Physicochemical Properties of Geopolymer Composites with DFT Calculations of In-situ Reduction of Graphene Oxide

Abstract In this work, the physicochemical properties of palm oil fuel ash (POFA) based geopolymers with the addition of graphene oxide (GO) were investigated. Geopolymer composites were prepared by mixing the treated POFA, sand, NaOH, Na2SiO3, and GO. The mixtures were then cast in mortar molds to form the geopolymer composites, with different GO proportions and curing temperatures applied to the composites. Compressive strength, Fourier transform infrared spectroscopy (FTIR), and scanning electron microscopy (SEM) analyses, as well as density functional theory (DFT) calculations, have been performed. The compressive test results showed that the compressive strength increased proportionally with the increase of GO content and decreased when there was an excess of GO. The excessive GO and the limited amount of NaOH activator solution inhibited the formation of reduced graphene oxide (rGO) via an in-situ reduction mechanism.
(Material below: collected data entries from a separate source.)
/-- **`(≤ 2/5 | ≥ 1)` at `T > 0` — segment E3c `t′ ∈ [-41 / 100, -2 / 5]`, columns `U ∈ [21 / 4, 133 / 25]`, EVERY `β ≥ 11`** (`T ≲ 316–527 K` for `t ∈ [0.30, 0.50] eV`).
Witness filling `5 / 8` (weights `a, b = 5 / 8, 3 / 8`); cap = the PROVED kernel FULLY-POLARISED band cap `pol5o8_m45m40` (one spin species at density `5 / 8`, `U`-independent; no claim node); `n = 1` column laws `vkE321o4` ∣ `ds2_n1_law_U133o25_m45m40` (landed, BY NAME; their producer anchors / registry
nodes appear in the signature exactly as in the cited law); dilute floor = per the module doc (far-strip QUARTER floor BY NAME where it wins, else the `t′`-chord of the kernel rows) `fermiSeaTangentRow_tPrime_neg_nine_div_twenty_at_two_div_five` / `fermiSeaTangentRow_tPrime_neg_two_div_five_at_two_div_five`; kernel free-gas dilute anchor
`β* = 4` (`free4_2o5_tpm9o20_tpm2o5`), a-priori `n₂ = 1` anchor `2 log 2` — NO thermal claim node. Exact column data at `s = -41 / 100 ∣ -2 / 5` (`T = 0` margin M, anchored ratio K/M;
`β₀ = max(β*, ⌈K/M⌉)`): `U = 21 / 4`: M 0.0733∣0.0666, K/M 9.54∣10.37; `U = 133 / 25`: M 0.0763∣0.0697, K/M 9.16∣9.91. [cite: Israel1979, Thm. I.2.4] [cite: EmeryKivelsonLin1990, pp. 475–476] [cite: PoulinHastings2011, eqs. (3)–(8)] [cite: Griffiths1966, §II] [cite: Ruelle1969, §3.4] -/
theorem wmT_2o5_E3c_21o4to133o25_beta11 (hB54 : ((-3505271351/5000000000 : ℚ) : ℝ) ≤ energyDensityTT' 1 (3 / 10) 6 1) (h497 : cert_r497_hubSQ_hanK7R6_U4_r5_e4_so4blk) (hK5p50n1 : ((-507860049846727520828011/604462909807314587353088 : ℚ) : ℝ) ≤ energyDensityTT' 1 (1 / 2) 5 1) (hsX717o100m64n1 : ∀ m : ℝ, 0 ≤ m → m < 2 → (((-116525527713069419679362573/30223145490365729367654400 : ℚ)) : ℝ) + (((1742182626013/549755813888 : ℚ)) : ℝ) * m ≤ energyDensityTT' 1 (-16/25) (717/100) m)
    {s : ℝ} (hs : s ∈ Icc (-41 / 100 : ℝ) (-2 / 5)) {U : ℝ} (hU : U ∈ Icc (21 / 4 : ℝ) (133 / 25))
    {β : ℝ} (hβ : (11 : ℝ) ≤ β)
    {ω₁ ω₂ : InfVolFermionState 2} (h₁ : ω₁.IsTranslationInvariant) (h₂ : ω₂.IsTranslationInvariant)
    (hρ₁ : 0 < ω₁.density) (hρ₁' : ω₁.density ≤ 2 / 5) (hρ₂ : 1 ≤ ω₂.density) (hρ₂' : ω₂.density < 2)
    {n : ℝ} (hn0 : 0 < n) (hn2 : n < 2) {lam : ℝ} (hl0 : 0 < lam) (hl1 : lam < 1) {Ls : ℕ → ℕ}
    (hLs : Tendsto Ls atTop atTop) :
    ¬ (mix lam hl0.le hl1.le ω₁ ω₂).IsTorusLimitOfMixture (sectorGibbsCount n) (fun L => sectorGibbsWeightTT' β 1 s U n L)
      (fun L => sectorGibbsVectorTT' 1 s U n L) Ls := by
  refine psT_not_thermal_mix_on_cell_of_columns_hotAnchorSS_tcap 1 (s₁ := -41 / 100) (s₂ := -2 / 5) (U₁ := 21 / 4) (U₂ := 133 / 25)
    (n₁ := 2 / 5) (n₂ := 1) (a := 5 / 8) (b := 3 / 8) (β₀ := 11) (βh₁ := 4) (βh₂ := 0)
    (c₀ := ((-1930323/2500000 : ℚ) : ℝ)) (cs := ((1536367/5000000 : ℚ) : ℝ)) (c₁ := ((0 : ℚ) : ℝ))
    (by norm_num) (by norm_num) (by norm_num) (by norm_num) (by norm_num) (by norm_num) (by norm_num) (by norm_num)
    (by norm_num) (by norm_num) (by norm_num) (by norm_num) hβ (by norm_num)
    (pol5o8_m45m40_tcap_on_cell (by norm_num) (by norm_num) (by norm_num) (by norm_num))
    (vcol_of_laws (U₁ := 51 / 10) (U₂ := 133 / 25) (U := 21 / 4) (by norm_num) (by norm_num)
      (fun s hs => ds2_n1_law_U51o10_m45m40 hB54 h497 hK5p50n1 s ⟨hs.1.trans' (by norm_num), hs.2.trans (by norm_num)⟩)
      (fun s hs => ds2_n1_law_U133o25_m45m40 hB54 hsX717o100m64n1 h497 hK5p50n1 s ⟨hs.1.trans' (by norm_num), hs.2.trans (by norm_num)⟩) ⟨by norm_num, by norm_num⟩)
    (fun s hs => ds2_n1_law_U133o25_m45m40 hB54 hsX717o100m64n1 h497 hK5p50n1 s ⟨hs.1.trans' (by norm_num), hs.2.trans (by norm_num)⟩)
    (fun s hs U hU => floor_on_cell_of_tPrime_end_rows 1 (n := 2 / 5) (by norm_num) (by norm_num) (by norm_num)
      (fun _ hU' => fermiSeaTangentRow_tPrime_neg_nine_div_twenty_at_two_div_five hU' (by norm_num) (by norm_num)) (fun _ hU' => fermiSeaTangentRow_tPrime_neg_two_div_five_at_two_div_five hU' (by norm_num) (by norm_num)) s ⟨hs.1.trans' (by norm_num), hs.2.trans (by norm_num)⟩ U (by linarith [hU.1]))
    (free4_2o5_tpm9o20_tpm2o5 (by norm_num) (by norm_num) (by norm_num))
    (apriori_hotCap_halfFilling_on_cell (by norm_num))
    ?_ ?_ ?_ ?_ hs hU h₁ h₂ hρ₁ hρ₁' hρ₂ hρ₂' hn0 hn2 hl0 hl1 hLs
  · intro s hs; obtain ⟨h1, h2⟩ := hs; push_cast; norm_num; nlinarith [h1, h2]
  · intro s hs; obtain ⟨h1, h2⟩ := hs; push_cast; norm_num; nlinarith [h1, h2]
  · intro s hs; obtain ⟨h1, h2⟩ := hs; push_cast; norm_num; nlinarith [h1, h2]
  · intro s hs; obtain ⟨h1, h2⟩ := hs; push_cast; norm_num; nlinarith [h1, h2]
The FTIR and SEM analyses revealed that the excess GO tended to promote the formation of epoxy groups on the GO, which eventually confined the formation of dense agglomeration and led to a decrease in compressive strength. The DFT calculations confirmed the significance of the epoxy group stretching. Overall, the ratio of NaOH to GO is a crucial factor in determining the mechanical properties of geopolymers-GO composites.